A useful prompt pattern for architecture mapping:

"Given the business logic described in this COBOL program summary, propose how this functionality would be implemented as a RESTful microservice. Identify: (1) the service boundary — what this microservice owns, (2) the API contract — endpoints, request/response shapes, and error codes, (3) data model — what entities this service manages and how they map from the legacy data structures, (4) integration points — where this service will need to call or be called by other services. Flag any business rules that are complex enough to warrant discussion before implementation."

This workflow — comprehension prompt, documentation prompt, architecture mapping prompt — creates a structured handoff between understanding the legacy system and designing its replacement. It also produces artifacts that can be reviewed, challenged, and refined by the team before any code is written.

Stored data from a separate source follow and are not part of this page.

import Summits.NavierStokesRegularity.NavierStokesRegularity.Theorems.TypeIliouvilleNoTypeII.Negative.NSISuperCascadePowerGaugeD
import Literature.Analysis.FluidPDE.SuitableWeakRescaling
import Literature.Analysis.FluidPDE.ClassicalNSIRescale
import HarnessLib

/-!
# The ancient Euler-self-similar NSI cascade, I: windows, levels, existence

Negative-lane support file for `stmt-NavierStokesRegularity-0056` (kill-kit, model class M2′),
bearing on the crux `PowerGaugeEulerLiouville` (item 19832) of the §B route `EulerZoomLiouville`.
On Seregin's Euler line `a = τ^{-(1+ρ)}` the super-similar NSI cascade `𝔲 = glueG T σ τ a z u`
is discretely self-similar under the EULER scaling about its blow-up point `z₀ = (T₀, x₀)`:
`𝔲(T₀ - σ²s, x₀ + τy) = a 𝔲(T₀ - s, x₀ + y)` (`glueG_eulerDSS`), with `σ² = a⁻¹τ`, i.e.
`(α, β, γ) = (a⁻¹, σ², τ)`, `β = αγ` — the scaling that leaves `ν = 0` invariant. Zooming OUT
along this symmetry produces the **ancient** field
`𝔘(s, y) = a^{-n} 𝔲(T₀ + σ^{2n}s, x₀ + τⁿy)` on the window `σ^{2n}s ≥ -T₀` (independent of `n`
by the DSS, `levelField_consistent`), defined for all `s ∈ ℝ`, vanishing for `s ≥ 0`, and with
`𝔘(σ²s, τy) = a 𝔘(s, y)` in both directions.

This file: the windows and their exhaustion of the time line (`exists_window_index`), the
Euler scaling constants of level `n` and the exact absorption of the Jacobian by the three gauge
bounds (`window_scaling_A/E/D`), the consistency of the levels and the existence of `𝔘`
(`exists_ancientGlue`, characterised by its window property — no new definition), and the window
formulas for the pressure `p̃[𝔘(s)]` and the derivative `D𝔘(s)` (`ancient_pressure_slice`,
`ancient_fderiv_slice`). Part II (`NSIAncientCascadeGauges`) derives Seregin's power gauges of `𝔘`
at every centre and scale; part III (`NSIAncientCascadeLiouville`) shows that `𝔘` satisfies every
hypothesis of `PowerGaugeEulerLiouville` except the momentum identity (with the pressure LAW
`p = p̃[𝔘]` in its place) and is not a.e. zero.
WHAT THIS IS NOT: nothing about NS/Euler solutions; no new definitions (𝔘 is produced by an
existence lemma and used through its characterising window property).

References: Seregin, arXiv:2402.13229 (2024), (1.7), Thm 3.1; Ożański, arXiv:1709.00602 (2017),
§2 [`Ozanski2017NSISingular`]; Scheffer 1985, Lemma 2.3; CKN 1982, §2 (scaling).
-/

noncomputable section

open MeasureTheory Set Function Filter Topology Metric Module
open scoped ENNReal NNReal

set_option linter.dupNamespace false

namespace Summit.NavierStokesRegularity.NavierStokesRegularity.Theorems.TypeIliouvilleNoTypeIINegative

open Literature.Analysis.FluidPDE Literature.Barriers.NavierStokesRegularity
open Literature.Barriers.NavierStokesRegularity.Scheffer TopologicalSpace

/-! ### Generic: affine preimages of cylinders -/

section Preimage

/-- The space–time affine map `Φ(s,y) = (t₀ + βs, x₀ + γy)` pulls the cylinder
`ℝ × B(x₀ + γx', γr)` back to `ℝ × B(x', r)`. [folklore] -/
theorem preimage_stAffine_univ_prod_ball (β : ℝ) {γ : ℝ} (hγ : 0 < γ) (t₀ : ℝ)
    (x₀ x' : EuclideanSpace ℝ (Fin 3)) (r : ℝ) :
    stAffine β γ t₀ x₀ ⁻¹' ((univ : Set ℝ) ×ˢ ball (x₀ + γ • x') (γ * r)) =
      (univ : Set ℝ) ×ˢ ball x' r := by
  ext ⟨s, y⟩
  simp only [mem_preimage, stAffine_apply, mem_prod, mem_univ, true_and, mem_ball, dist_eq_norm,
    add_sub_add_left_eq_sub, ← smul_sub, norm_smul, Real.norm_of_nonneg hγ.le]
  exact ⟨fun h => lt_of_mul_lt_mul_left h hγ.le, fun h => mul_lt_mul_of_pos_left h hγ⟩

/-- The spatial affine map `y ↦ x₀ + γy` pulls `B(x₀ + γx', γr)` back to `B(x', r)`. [folklore] -/
theorem preimage_space_affine_ball' {γ : ℝ} (hγ : 0 < γ) (x₀ x' : EuclideanSpace ℝ (Fin 3))
    (r : ℝ) :
    (fun y : EuclideanSpace ℝ (Fin 3) => x₀ + γ • y) ⁻¹' ball (x₀ + γ • x') (γ * r) = ball x' r := by
  ext y
  simp only [mem_preimage, mem_ball, dist_eq_norm, add_sub_add_left_eq_sub, ← smul_sub, norm_smul,
    Real.norm_of_nonneg hγ.le]
  exact ⟨fun h => lt_of_mul_lt_mul_left h hγ.le, fun h => mul_lt_mul_of_pos_left h hγ⟩

end Preimage


namespace IsSuperBlock

variable {T ν₀ τ σ a : ℝ} {z : EuclideanSpace ℝ (Fin 3)} {G : Set (EuclideanSpace ℝ (Fin 3))}
  {u : ℝ → EuclideanSpace ℝ (Fin 3) → EuclideanSpace ℝ (Fin 3)} {ρ : ℝ}

/-! ### Windows -/

/-- For every `S` some Euler window `σ^{2n} S < T₀` (`σ < 1`). [folklore] -/
theorem exists_window (h : IsSuperBlock T ν₀ τ σ a z G u) (S : ℝ) :
    ∃ n : ℕ, σ ^ (2 * n) * S < blowupTime T σ := by
  have hT₀ := h.blowupTime_pos'
  rcases le_or_gt S 0 with hS | hS
  · exact ⟨0, by simp only [mul_zero, pow_zero, one_mul]; linarith⟩
  · obtain ⟨n, hn⟩ := exists_pow_lt_of_lt_one (div_pos hT₀ hS)
      (by nlinarith [h.σ_pos, h.σ_lt_one] : σ ^ 2 < 1)
    refine ⟨n, ?_⟩
    rw [← pow_mul] at hn
    exact (lt_div_iff₀ hS).1 hn

/-- **The windows exhaust the time line**: every `s ∈ ℝ` lies in some window
`-T₀ < σ^{2n} s`. [folklore] -/
theorem exists_window_index (h : IsSuperBlock T ν₀ τ σ a z G u) (s : ℝ) :
    ∃ n : ℕ, -blowupTime T σ < σ ^ (2 * n) * s := by
  obtain ⟨n, hn⟩ := h.exists_window (-s)
  exact ⟨n, by linarith [mul_neg (σ ^ (2 * n)) s]⟩

/-- The windows increase with the level. [folklore] -/
theorem window_succ (h : IsSuperBlock T ν₀ τ σ a z G u) {n : ℕ} {s : ℝ}
    (hs : -blowupTime T σ < σ ^ (2 * n) * s) : -blowupTime T σ < σ ^ (2 * (n + 1)) * s := by
  have hσ2 : 0 < σ ^ 2 := pow_pos h.σ_pos 2
  have hσ21 : σ ^ 2 ≤ 1 := by nlinarith [h.σ_pos, h.σ_lt_one]
  rw [show σ ^ (2 * (n + 1)) * s = σ ^ 2 * (σ ^ (2 * n) * s) by ring]
  rcases le_or_gt 0 (σ ^ (2 * n) * s) with h0 | h0
  · linarith [h.blowupTime_pos', mul_nonneg hσ2.le h0]
  · nlinarith

/-- The windows increase with the level (any number of steps). [folklore] -/
theorem window_add (h : IsSuperBlock T ν₀ τ σ a z G u) {n : ℕ} {s : ℝ}
    (hs : -blowupTime T σ < σ ^ (2 * n) * s) (k : ℕ) : -blowupTime T σ < σ ^ (2 * (n + k)) * s := by
  induction k with
  | zero => simpa using hs
  | succ k ih => exact h.window_succ ih

/-! ### The Euler scaling constants of level `n` -/

/-- `a^{-n} = (τⁿ)^{1+ρ}`. [folklore] -/
theorem inv_gain_pow_eq_rpow (h : IsSuperBlock T ν₀ τ σ a z G u) (hρ : a = τ ^ (-(1 + ρ)))
    (n : ℕ) : (a⁻¹) ^ n = (τ ^ n) ^ (1 + ρ) := by
  rw [inv_pow, h.gain_pow_eq_rpow hρ, Real.rpow_neg (pow_pos h.τ_pos n).le, inv_inv]

/-- `σ^{2n} = a^{-n} τⁿ` (`β = αγ`: the Euler scaling leaves `ν = 0` invariant). [folklore] -/
theorem σ_pow_two_mul_eq_inv_gain_mul (h : IsSuperBlock T ν₀ τ σ a z G u) (n : ℕ) :
    σ ^ (2 * n) = (a⁻¹) ^ n * τ ^ n := by
  rw [pow_mul, h.σ_sq, ← mul_pow, div_eq_inv_mul]

/-- Scale invariance of the `A`-bound: `(a^{-n})² (τⁿ)^{-3} (τⁿ)^{1-2ρ} = 1`. [folklore] -/
theorem window_scaling_A (h : IsSuperBlock T ν₀ τ σ a z G u) (hρ : a = τ ^ (-(1 + ρ))) (n : ℕ) :
    ((a⁻¹) ^ n) ^ 2 * ((τ ^ n) ^ 3)⁻¹ * (τ ^ n) ^ (1 - 2 * ρ) = 1 := by
  have ht : 0 < τ ^ n := pow_pos h.τ_pos n
  rw [h.inv_gain_pow_eq_rpow hρ, ← Real.rpow_natCast ((τ ^ n) ^ (1 + ρ)) 2,
    ← Real.rpow_mul ht.le, ← Real.rpow_natCast (τ ^ n) 3, ← Real.rpow_neg ht.le,
    ← Real.rpow_add ht, ← Real.rpow_add ht]
  have key : ∀ e : ℝ, e = 0 → (τ ^ n) ^ e = 1 := fun e he => by rw [he, Real.rpow_zero]
  exact key _ (by push_cast; ring)

/-- Scale invariance of the `E`-bound: `(a^{-n}τⁿ)² (σ^{2n}(τⁿ)³)⁻¹ (τⁿ)^{1-ρ} = 1`. [folklore] -/
theorem window_scaling_E (h : IsSuperBlock T ν₀ τ σ a z G u) (hρ : a = τ ^ (-(1 + ρ))) (n : ℕ) :
    ((a⁻¹) ^ n * τ ^ n) ^ 2 * (σ ^ (2 * n) * (τ ^ n) ^ 3)⁻¹ * (τ ^ n) ^ (1 - ρ) = 1 := by
  have ht : 0 < τ ^ n := pow_pos h.τ_pos n
  rw [h.σ_pow_two_mul_eq_rpow hρ, h.inv_gain_pow_eq_rpow hρ,
    show (τ ^ n) ^ (1 + ρ) * τ ^ n = (τ ^ n) ^ (1 + ρ) * (τ ^ n) ^ (1 : ℝ) by rw [Real.rpow_one],
    ← Real.rpow_add ht, ← Real.rpow_natCast ((τ ^ n) ^ (1 + ρ + 1)) 2, ← Real.rpow_mul ht.le,
    ← Real.rpow_natCast (τ ^ n) 3, ← Real.rpow_add ht, ← Real.rpow_neg ht.le, ← Real.rpow_add ht,
    ← Real.rpow_add ht]
  have key : ∀ e : ℝ, e = 0 → (τ ^ n) ^ e = 1 := fun e he => by rw [he, Real.rpow_zero]
  exact key _ (by push_cast; ring)

/-- Scale invariance of the `D`-bound: `((a^{-n})²)^{3/2} (σ^{2n}(τⁿ)³)⁻¹ (τⁿ)^{2-2ρ} = 1`.
[folklore] -/
theorem window_scaling_D (h : IsSuperBlock T ν₀ τ σ a z G u) (hρ : a = τ ^ (-(1 + ρ))) (n : ℕ) :
    (((a⁻¹) ^ n) ^ 2) ^ (3 / 2 : ℝ) * (σ ^ (2 * n) * (τ ^ n) ^ 3)⁻¹ * (τ ^ n) ^ (2 - 2 * ρ) = 1 := by
  have ht : 0 < τ ^ n := pow_pos h.τ_pos n
  rw [h.σ_pow_two_mul_eq_rpow hρ, h.inv_gain_pow_eq_rpow hρ,
    ← Real.rpow_natCast ((τ ^ n) ^ (1 + ρ)) 2, ← Real.rpow_mul ht.le,
    ← Real.rpow_mul ht.le, ← Real.rpow_natCast (τ ^ n) 3, ← Real.rpow_add ht, ← Real.rpow_neg ht.le,
    ← Real.rpow_add ht, ← Real.rpow_add ht]
  have key : ∀ e : ℝ, e = 0 → (τ ^ n) ^ e = 1 := fun e he => by rw [he, Real.rpow_zero]
  exact key _ (by push_cast; ring)

/-! ### The levels `𝔚_n = a^{-n} 𝔲 ∘ Φ_n` and their consistency -/

/-- **Consistency of the levels** (two-sided Euler DSS): on the window `σ^{2m}s ≥ -T₀` the
level-`(m+k)` field `a^{-(m+k)} 𝔲(T₀ + σ^{2(m+k)}s, x₀ + τ^{m+k}y)` equals the level-`m` field
(`glueG_eulerDSS_iterate`). [cite: Ozanski2017NSISingular, §2 (2.4)] -/
theorem levelField_consistent (h : IsSuperBlock T ν₀ τ σ a z G u) {m : ℕ} {s : ℝ}
    (hs : -blowupTime T σ ≤ σ ^ (2 * m) * s) (k : ℕ) :
    ((a⁻¹) ^ (m + k) • stPull (σ ^ (2 * (m + k))) (τ ^ (m + k)) (blowupTime T σ) (blowupPoint τ z)
        (glueG T σ τ a z u)) s =
      ((a⁻¹) ^ m • stPull (σ ^ (2 * m)) (τ ^ m) (blowupTime T σ) (blowupPoint τ z)
        (glueG T σ τ a z u)) s := by
  funext y
  rw [smul_stPull_apply, smul_stPull_apply]
  have key := h.glueG_eulerDSS_iterate (s := -(σ ^ (2 * m) * s)) (by linarith) (τ ^ m • y) k
  have e1 : blowupTime T σ + σ ^ (2 * (m + k)) * s =
      blowupTime T σ - σ ^ (2 * k) * -(σ ^ (2 * m) * s) := by
    rw [mul_add, pow_add]; ring
  have e2 : blowupPoint τ z + τ ^ (m + k) • y = blowupPoint τ z + τ ^ k • τ ^ m • y := by
    rw [smul_smul, ← pow_add, add_comm k m]
  rw [e1, e2, key, sub_neg_eq_add, smul_smul, pow_add, mul_assoc, ← mul_pow,
    inv_mul_cancel₀ h.gain_pos.ne', one_pow, mul_one]

/-- **The ancient Euler-self-similar cascade exists**: there is a field `𝔘 : ℝ × ℝ³ → ℝ³` which
on every window `σ^{2n}s ≥ -T₀` is the level-`n` zoom-out `a^{-n} 𝔲(T₀ + σ^{2n}s, x₀ + τⁿy)` of
the cascade (well defined by `levelField_consistent`; the windows exhaust `ℝ`). This window
property characterises `𝔘` and is the only way it is used below. [cite: Ozanski2017NSISingular, §2] -/
theorem exists_ancientGlue (h : IsSuperBlock T ν₀ τ σ a z G u) :
    ∃ U : ℝ → EuclideanSpace ℝ (Fin 3) → EuclideanSpace ℝ (Fin 3), ∀ (n : ℕ) (s : ℝ),
      -blowupTime T σ ≤ σ ^ (2 * n) * s →
        U s = ((a⁻¹) ^ n • stPull (σ ^ (2 * n)) (τ ^ n) (blowupTime T σ) (blowupPoint τ z)
          (glueG T σ τ a z u)) s := by
  have hex : ∀ s : ℝ, ∃ n : ℕ, -blowupTime T σ ≤ σ ^ (2 * n) * s :=
    fun s => (h.exists_window_index s).imp fun n hn => hn.le
  refine ⟨fun s => ((a⁻¹) ^ (hex s).choose • stPull (σ ^ (2 * (hex s).choose)) (τ ^ (hex s).choose)
    (blowupTime T σ) (blowupPoint τ z) (glueG T σ τ a z u)) s, fun n s hn => ?_⟩
  have hm := (hex s).choose_spec
  rcases le_total (hex s).choose n with hle | hle
  · obtain ⟨k, rfl⟩ := Nat.exists_eq_add_of_le hle
    exact (h.levelField_consistent hm k).symm
  · obtain ⟨k, hk⟩ := Nat.exists_eq_add_of_le hle
    simp only [hk]
    exact h.levelField_consistent hn k

/-! ### Slices of `𝔘` on a window: pressure and derivative -/

section Ancient

variable {U : ℝ → EuclideanSpace ℝ (Fin 3) → EuclideanSpace ℝ (Fin 3)}

/-- On a window, `p̃[𝔘(s)] = a^{-2n} p̃[𝔲(T₀ + σ^{2n}s)] ∘ (x₀ + τⁿ·)`
(`normalisedPressure_smul_stPull_slice`). [cite: Ozanski2017NSISingular, §2 (2.4)] -/
theorem ancient_pressure_slice (h : IsSuperBlock T ν₀ τ σ a z G u)
    (hU : ∀ (n : ℕ) (s : ℝ), -blowupTime T σ ≤ σ ^ (2 * n) * s →
      U s = ((a⁻¹) ^ n • stPull (σ ^ (2 * n)) (τ ^ n) (blowupTime T σ) (blowupPoint τ z)
        (glueG T σ τ a z u)) s)
    {n : ℕ} {s : ℝ} (hs : -blowupTime T σ ≤ σ ^ (2 * n) * s) :
    normalisedPressure (U s) = fun y => ((a⁻¹) ^ n) ^ 2 *
      normalisedPressure (glueG T σ τ a z u (blowupTime T σ + σ ^ (2 * n) * s))
        (blowupPoint τ z + τ ^ n • y) := by
  rw [hU n s hs]
  exact normalisedPressure_smul_stPull_slice _ _ (pow_pos h.τ_pos n) _ _ _ _

/-- On a window, `D(𝔘(s))(y) = a^{-n}τⁿ D𝔲(T₀ + σ^{2n}s)(x₀ + τⁿy)` (chain rule; the slices of
`𝔲` are `C^∞`). [folklore] -/
theorem ancient_fderiv_slice (h : IsSuperBlock T ν₀ τ σ a z G u)
    (hU : ∀ (n : ℕ) (s : ℝ), -blowupTime T σ ≤ σ ^ (2 * n) * s →
      U s = ((a⁻¹) ^ n • stPull (σ ^ (2 * n)) (τ ^ n) (blowupTime T σ) (blowupPoint τ z)
        (glueG T σ τ a z u)) s)
    {n : ℕ} {s : ℝ} (hs : -blowupTime T σ ≤ σ ^ (2 * n) * s) (y : EuclideanSpace ℝ (Fin 3)) :
    fderiv ℝ (U s) y = ((a⁻¹) ^ n * τ ^ n) •
      fderiv ℝ (glueG T σ τ a z u (blowupTime T σ + σ ^ (2 * n) * s)) (blowupPoint τ z + τ ^ n • y) := by
  rw [hU n s hs]
  exact fderiv_smul_stPull_slice ((h.contDiff_glueG_slice _).differentiable (by simp)) y

end Ancient

end IsSuperBlock

end Summit.NavierStokesRegularity.NavierStokesRegularity.Theorems.TypeIliouvilleNoTypeIINegative

end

GitHub Copilot is useful at the implementation end of this workflow, once the architecture is defined. Claude performs better at the comprehension and documentation phases, where longer context windows and more structured output matter. Using both in their respective strengths is a practical division of tooling.

What LLMs Cannot Do Here

LLMs do not understand your specific business context. They will explain what COBOL code does in general terms but will not know that a particular field carries a regulatory meaning specific to your institution, or that an exception path was added in 2003 to address a specific audit finding. Human domain knowledge remains the interpretive layer.

Treat LLM output as a first draft that requires expert review, not a finished artifact. The value is in the speed of that first draft — not in replacing the judgment that must follow.

For teams working under change management constraints, every LLM-assisted artifact entering your documentation or architecture review process should be clearly attributed and reviewed. Regulatory auditors are increasingly aware of AI-assisted development, and the credibility of your documentation depends on being transparent about how it was produced.

The Right Way to Start

Pick one program. Not the most critical one, and not the simplest. Pick something representative — a program your team has struggled to understand, that carries real business logic, and where better documentation would have concrete value.

Run the comprehension prompt. Review the output with someone who knows the system. Note where the model was right, where it was wrong, and where it flagged uncertainty correctly. Use that calibration to refine your prompting approach before scaling it across the codebase.

Legacy modernization at scale requires institutional commitment. But the prompting workflow that makes it tractable can be validated in an afternoon.